In linear regression, the data are modeled to a fit straight line. For example, a random variable y can be modeled as a linear function of another random variable x with the equation
y = ax+b
b (regression coefficients) specifies the slope and y-intercept of the line, respectively.
In multiple linear regression,
y will be modeled as a linear function of two or more predictor(independent) variables.
Log-linear model can be used to estimate the probability of each data point in a multidimensional space for a set of discretized attributes, based on a smaller subset of dimensional combinations. This allows a higher-dimensional data space to be constructed from lower-dimensional attributes.

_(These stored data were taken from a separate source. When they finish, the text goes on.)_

import Summits.AnomalousDissipation.AnomalousDissipation.Theorems.SawtoothPulseCascadeK3NonlinearClosureStubHalfPulseEnergyBound
import HarnessLib

/-!
# K3′ `K3NonlinearClosure` (aside, stmt-AnomalousDissipation-20027), line `Localised` — the ν-uniform weak energy
growth for an ARBITRARY `L²` datum (reusable form of the tools of STUB S2c)

`K3NonlinearClosureLocalised.ae_integral_norm_sq_le_mul_exp` (p798498, `…WeakEnergyGrowth.lean`) asks for a weakly
divergence-free datum; `K3NonlinearClosureLocalised.exists_weaklyDivFree_datum` (p799028, `…StubHalfPulseEnergyBound.lean`)
removes that proviso (the weak formulation of `Torus.IsWeakPassiveVectorOn` only sees the Leray part of the datum).
Their composition is the statement weak-class K2-type items quantify over (all `L²` data).  No definitions.
-/

-- `Summit.<Summit>.<Problem>`: single-conjunct summit, the duplicate namespace segment is deliberate.
set_option linter.dupNamespace false

noncomputable section

open MeasureTheory Set Filter
open scoped ENNReal NNReal InnerProductSpace
open Literature.Analysis Literature.Analysis.FluidPDE Literature.Analysis.FluidPDE.Torus

namespace Summit.AnomalousDissipation.AnomalousDissipation.Theorems.SawtoothPulseCascade.K3NonlinearClosureLocalised

variable {d : Type*} [Fintype d] [DecidableEq d]

/-- **ν-uniform energy growth for weak passive vectors, arbitrary `L²` datum**: for a weak solution of
`∂ₜw + (b·∇)w + A (w·∇)b + ∇π = νΔw`, `∇·w = 0` in the class `IsWeakPassiveVectorOn A T ν b w₀ w` with `ν > 0`,
`stLift b ∈ L^∞((0,T) × T^d)`, ANY datum `w₀ ∈ L²` (not necessarily divergence free — only its Leray part is seen by
the weak formulation) and the production bound `A ∫⟪b(s), (v·∇)v⟫ ≤ Λ(s) ∫‖v‖²` on smooth divergence-free `v`
(`Λ ≥ 0` continuous), for a.e. `t ∈ (0,T)`: `∫‖w(t)‖² ≤ (∫‖w₀‖²) · exp (∫₀ᵗ 2Λ)` — uniformly in `ν`.
[cite: MajdaBertozziCUP2002, §3.1.1 Prop. 3.1 (3.7) (energy growth by the velocity-gradient rate)] [cite: RobinsonRodrigoSadowski2016, §4.2 (4.20) and Thm. 2.6 / Def. 2.8 (Leray projector)] -/
theorem ae_integral_norm_sq_le_mul_exp_of_memLp {A T ν : ℝ} {b w : ℝ → UnitAddTorus d → EuclideanSpace ℝ d}
    {w₀ : UnitAddTorus d → EuclideanSpace ℝ d}
    (h : IsWeakPassiveVectorOn A T ν b w₀ w) (hν : 0 < ν) (hw₀ : MemLp w₀ 2 volume)
    (hb : MemLp (FunctionSpaces.Torus.stLift b) ∞ (volume.restrict (Ioo 0 T ×ˢ univ)))
    {Λ : ℝ → ℝ} (hΛc : Continuous Λ) (hΛ0 : ∀ s, 0 ≤ Λ s)
    (hprod : ∀ᵐ s ∂(volume.restrict (Ioo 0 T)), ∀ v : UnitAddTorus d → EuclideanSpace ℝ d,
      FunctionSpaces.Torus.IsSmooth v → FunctionSpaces.Torus.IsDivFree v →
      A * ∫ x, ⟪b s x, FunctionSpaces.Torus.convect v v x⟫_ℝ ≤ Λ s * ∫ x, ‖v x‖ ^ 2) :
    ∀ᵐ t ∂(volume.restrict (Ioo 0 T)),
      ∫ x, ‖w t x‖ ^ 2 ≤ (∫ x, ‖w₀ x‖ ^ 2) * Real.exp (∫ s in (0:ℝ)..t, 2 * Λ s) := by
  obtain ⟨w₀', hw₀', hdiv', hle', hw'⟩ := exists_weaklyDivFree_datum h hw₀
  filter_upwards [ae_integral_norm_sq_le_mul_exp hw' hν hw₀' hdiv' hb hΛc hΛ0 hprod] with t ht
  exact ht.trans (mul_le_mul_of_nonneg_right hle' (Real.exp_pos _).le)

end Summit.AnomalousDissipation.AnomalousDissipation.Theorems.SawtoothPulseCascade.K3NonlinearClosureLocalised

end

Regression and log-linear model can both be used on sparse data, although their application may be limited.
Non-Parametric Methods –
These methods are used for storing reduced representations of the data include histograms, clustering, sampling and data cube aggregation.
Histogram is the data representation in terms of frequency. It uses binning to approximate data distribution and is a popular form of data reduction.
Clustering divides the data into groups/clusters. This technique partitions the whole data into different clusters. In data reduction, the cluster representation of the data are used to replace the actual data. It also helps to detect outliers in data.
Sampling can be used for data reduction because it allows a large data set to be represented by a much smaller random data sample (or subset).
Data Cube Aggregation:
Data cube aggregation involves moving the data from detailed level to a fewer number of dimensions. The resulting data set is smaller in volume, without loss of information necessary for the analysis task.